▸ Data
/-- **For a continuous `κ : D →ₜ* ℤ_p` on a COMPACT group there is `g₀ ∈ D` with `⟨ker κ, g₀⟩` DENSE in `D`** (and
`ker κ` is normal, normalised by `g₀`): the image of `κ` is `0` or `p^e ℤ_p` with `κ(g₀) = p^e`; the topological closure
`C` of `⟨ker κ, g₀⟩` is compact, so `κ(C)` is a closed subgroup containing `p^e`, i.e. all of `p^e ℤ_p = κ(D)`, and
`C ⊇ ker κ` forces `C = D`.  For `D = Γ_{K_v}` and `κ` a `ℤ_p`-extension of a number field `K` restricted along
`Γ_{K_v} → Γ_K`, `ker κ = Gal(K̄_v/K_{∞,w})`.
[cite: SerreGaloisCohomology1997, Ch. I §1.4] [cite: NeukirchSchmidtWingberg2008, (1.7.7) (procyclic groups)] -/
theorem exists_dense_closure_ker_union_singleton (κ : D →ₜ* Multiplicative ℤ_[p]) :
    ∃ g₀ : D, (∀ s ∈ κ.toMonoidHom.ker, g₀⁻¹ * s * g₀ ∈ κ.toMonoidHom.ker) ∧
      Dense ((Subgroup.closure ((κ.toMonoidHom.ker : Set D) ∪ {g₀})) : Set D) := by
  have hnorm : ∀ g₀ : D, ∀ s ∈ κ.toMonoidHom.ker, g₀⁻¹ * s * g₀ ∈ κ.toMonoidHom.ker := by
    intro g₀ s hs
    rw [MonoidHom.mem_ker] at hs ⊢
    rw [map_mul, map_mul, hs, mul_one, map_inv, inv_mul_cancel]
  rcases Literature.GroupTheory.kappa_eq_one_or_exists_image_eq_span_pow κ with htriv | ⟨e, hsub, hsurj⟩
  · refine ⟨1, hnorm 1, ?_⟩
    have hall : ((Subgroup.closure ((κ.toMonoidHom.ker : Set D) ∪ {1})) : Set D) = Set.univ := by
      refine Set.eq_univ_of_forall fun d ↦ Subgroup.subset_closure (Or.inl ?_)
      change d ∈ κ.toMonoidHom.ker
      rw [MonoidHom.mem_ker]
      exact htriv d
    rw [hall]
    exact dense_univ
  · obtain ⟨g₀, hg₀⟩ := hsurj ((p : ℤ_[p]) ^ e) (Ideal.mem_span_singleton_self _)
    refine ⟨g₀, hnorm g₀, ?_⟩
    set L : Subgroup D := Subgroup.closure ((κ.toMonoidHom.ker : Set D) ∪ {g₀}) with hL
    -- the topological closure `C` of `L` and the additive image `A = κ(C)`
    let C : Subgroup D := L.topologicalClosure
    have hCclosed : IsClosed (C : Set D) := Subgroup.isClosed_topologicalClosure L
    have hLC : L ≤ C := Subgroup.le_topologicalClosure L
    have hkerC : ∀ s ∈ κ.toMonoidHom.ker, s ∈ C := fun s hs ↦ hLC (Subgroup.subset_closure (Or.inl hs))
    have hg₀C : g₀ ∈ C := hLC (Subgroup.subset_closure (Or.inr rfl))
    let A : AddSubgroup ℤ_[p] :=
      { carrier := (fun d : D ↦ Multiplicative.toAdd (κ d)) '' (C : Set D)
        zero_mem' := ⟨1, C.one_mem, by simp⟩
        add_mem' := by
          rintro _ _ ⟨a, ha, rfl⟩ ⟨b, hb, rfl⟩
          exact ⟨a * b, C.mul_mem ha hb, by simp [map_mul, toAdd_mul]⟩
        neg_mem' := by
          rintro _ ⟨a, ha, rfl⟩
          exact ⟨a⁻¹, C.inv_mem ha, by simp [map_inv, toAdd_inv]⟩ }
    have hAclosed : IsClosed (A : Set ℤ_[p]) := by
      have hcont : Continuous fun d : D ↦ Multiplicative.toAdd (κ d) :=
        continuous_toAdd.comp κ.continuous
      exact ((hCclosed.isCompact).image hcont).isClosed
    have hpeA : (p : ℤ_[p]) ^ e ∈ A := ⟨g₀, hg₀C, hg₀⟩
    -- every `d ∈ D` lies in `C`
    have hall : ∀ d : D, d ∈ C := by
      intro d
      obtain ⟨a, ha⟩ := Ideal.mem_span_singleton'.1 (hsub d)
      have hmem : Multiplicative.toAdd (κ d) ∈ A := by
        rw [← ha]
        exact PadicInt.mul_mem_of_isClosed_addSubgroup A hAclosed hpeA a
      obtain ⟨c, hc, hcd⟩ := hmem
      have hcd' : κ c = κ d := Multiplicative.toAdd.injective hcd
      have hker : c⁻¹ * d ∈ κ.toMonoidHom.ker := by
        rw [MonoidHom.mem_ker, map_mul, map_inv]
        change (κ c)⁻¹ * κ d = 1
        rw [hcd', inv_mul_cancel]
      have hmul : c * (c⁻¹ * d) ∈ C := C.mul_mem hc (hkerC _ hker)
      rwa [mul_inv_cancel_left] at hmul
    have hCtop : (C : Set D) = Set.univ := Set.eq_univ_of_forall hall
    rw [dense_iff_closure_eq, ← Subgroup.topologicalClosure_coe]
    exact hCtop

▸ What is needed
Line by line, reproduce the records above exactly.

▸ Result of the task
/-- **For a continuous `κ : D →ₜ* ℤ_p` on a COMPACT group there is `g₀ ∈ D` with `⟨ker κ, g₀⟩` DENSE in `D`** (and
`ker κ` is normal, normalised by `g₀`): the image of `κ` is `0` or `p^e ℤ_p` with `κ(g₀) = p^e`; the topological closure
`C` of `⟨ker κ, g₀⟩` is compact, so `κ(C)` is a closed subgroup containing `p^e`, i.e. all of `p^e ℤ_p = κ(D)`, and
`C ⊇ ker κ` forces `C = D`.  For `D = Γ_{K_v}` and `κ` a `ℤ_p`-extension of a number field `K` restricted along
`Γ_{K_v} → Γ_K`, `ker κ = Gal(K̄_v/K_{∞,w})`.
[cite: SerreGaloisCohomology1997, Ch. I §1.4] [cite: NeukirchSchmidtWingberg2008, (1.7.7) (procyclic groups)] -/
theorem exists_dense_closure_ker_union_singleton (κ : D →ₜ* Multiplicative ℤ_[p]) :
    ∃ g₀ : D, (∀ s ∈ κ.toMonoidHom.ker, g₀⁻¹ * s * g₀ ∈ κ.toMonoidHom.ker) ∧
      Dense ((Subgroup.closure ((κ.toMonoidHom.ker : Set D) ∪ {g₀})) : Set D) := by
  have hnorm : ∀ g₀ : D, ∀ s ∈ κ.toMonoidHom.ker, g₀⁻¹ * s * g₀ ∈ κ.toMonoidHom.ker := by
    intro g₀ s hs
    rw [MonoidHom.mem_ker] at hs ⊢
    rw [map_mul, map_mul, hs, mul_one, map_inv, inv_mul_cancel]
  rcases Literature.GroupTheory.kappa_eq_one_or_exists_image_eq_span_pow κ with htriv | ⟨e, hsub, hsurj⟩
  · refine ⟨1, hnorm 1, ?_⟩
    have hall : ((Subgroup.closure ((κ.toMonoidHom.ker : Set D) ∪ {1})) : Set D) = Set.univ := by
      refine Set.eq_univ_of_forall fun d ↦ Subgroup.subset_closure (Or.inl ?_)
      change d ∈ κ.toMonoidHom.ker
      rw [MonoidHom.mem_ker]
      exact htriv d
    rw [hall]
    exact dense_univ
  · obtain ⟨g₀, hg₀⟩ := hsurj ((p : ℤ_[p]) ^ e) (Ideal.mem_span_singleton_self _)
    refine ⟨g₀, hnorm g₀, ?_⟩
    set L : Subgroup D := Subgroup.closure ((κ.toMonoidHom.ker : Set D) ∪ {g₀}) with hL
    -- the topological closure `C` of `L` and the additive image `A = κ(C)`
    let C : Subgroup D := L.topologicalClosure
    have hCclosed : IsClosed (C : Set D) := Subgroup.isClosed_topologicalClosure L
    have hLC : L ≤ C := Subgroup.le_topologicalClosure L
    have hkerC : ∀ s ∈ κ.toMonoidHom.ker, s ∈ C := fun s hs ↦ hLC (Subgroup.subset_closure (Or.inl hs))
    have hg₀C : g₀ ∈ C := hLC (Subgroup.subset_closure (Or.inr rfl))
    let A : AddSubgroup ℤ_[p] :=
      { carrier := (fun d : D ↦ Multiplicative.toAdd (κ d)) '' (C : Set D)
        zero_mem' := ⟨1, C.one_mem, by simp⟩
        add_mem' := by
          rintro _ _ ⟨a, ha, rfl⟩ ⟨b, hb, rfl⟩
          exact ⟨a * b, C.mul_mem ha hb, by simp [map_mul, toAdd_mul]⟩
        neg_mem' := by
          rintro _ ⟨a, ha, rfl⟩
          exact ⟨a⁻¹, C.inv_mem ha, by simp [map_inv, toAdd_inv]⟩ }
    have hAclosed : IsClosed (A : Set ℤ_[p]) := by
      have hcont : Continuous fun d : D ↦ Multiplicative.toAdd (κ d) :=
        continuous_toAdd.comp κ.continuous
      exact ((hCclosed.isCompact).image hcont).isClosed
    have hpeA : (p : ℤ_[p]) ^ e ∈ A := ⟨g₀, hg₀C, hg₀⟩
    -- every `d ∈ D` lies in `C`
    have hall : ∀ d : D, d ∈ C := by
      intro d
      obtain ⟨a, ha⟩ := Ideal.mem_span_singleton'.1 (hsub d)
      have hmem : Multiplicative.toAdd (κ d) ∈ A := by
        rw [← ha]
        exact PadicInt.mul_mem_of_isClosed_addSubgroup A hAclosed hpeA a
      obtain ⟨c, hc, hcd⟩ := hmem
      have hcd' : κ c = κ d := Multiplicative.toAdd.injective hcd
      have hker : c⁻¹ * d ∈ κ.toMonoidHom.ker := by
        rw [MonoidHom.mem_ker, map_mul, map_inv]
        change (κ c)⁻¹ * κ d = 1
        rw [hcd', inv_mul_cancel]
      have hmul : c * (c⁻¹ * d) ∈ C := C.mul_mem hc (hkerC _ hker)
      rwa [mul_inv_cancel_left] at hmul
    have hCtop : (C : Set D) = Set.univ := Set.eq_univ_of_forall hall
    rw [dense_iff_closure_eq, ← Subgroup.topologicalClosure_coe]
    exact hCtop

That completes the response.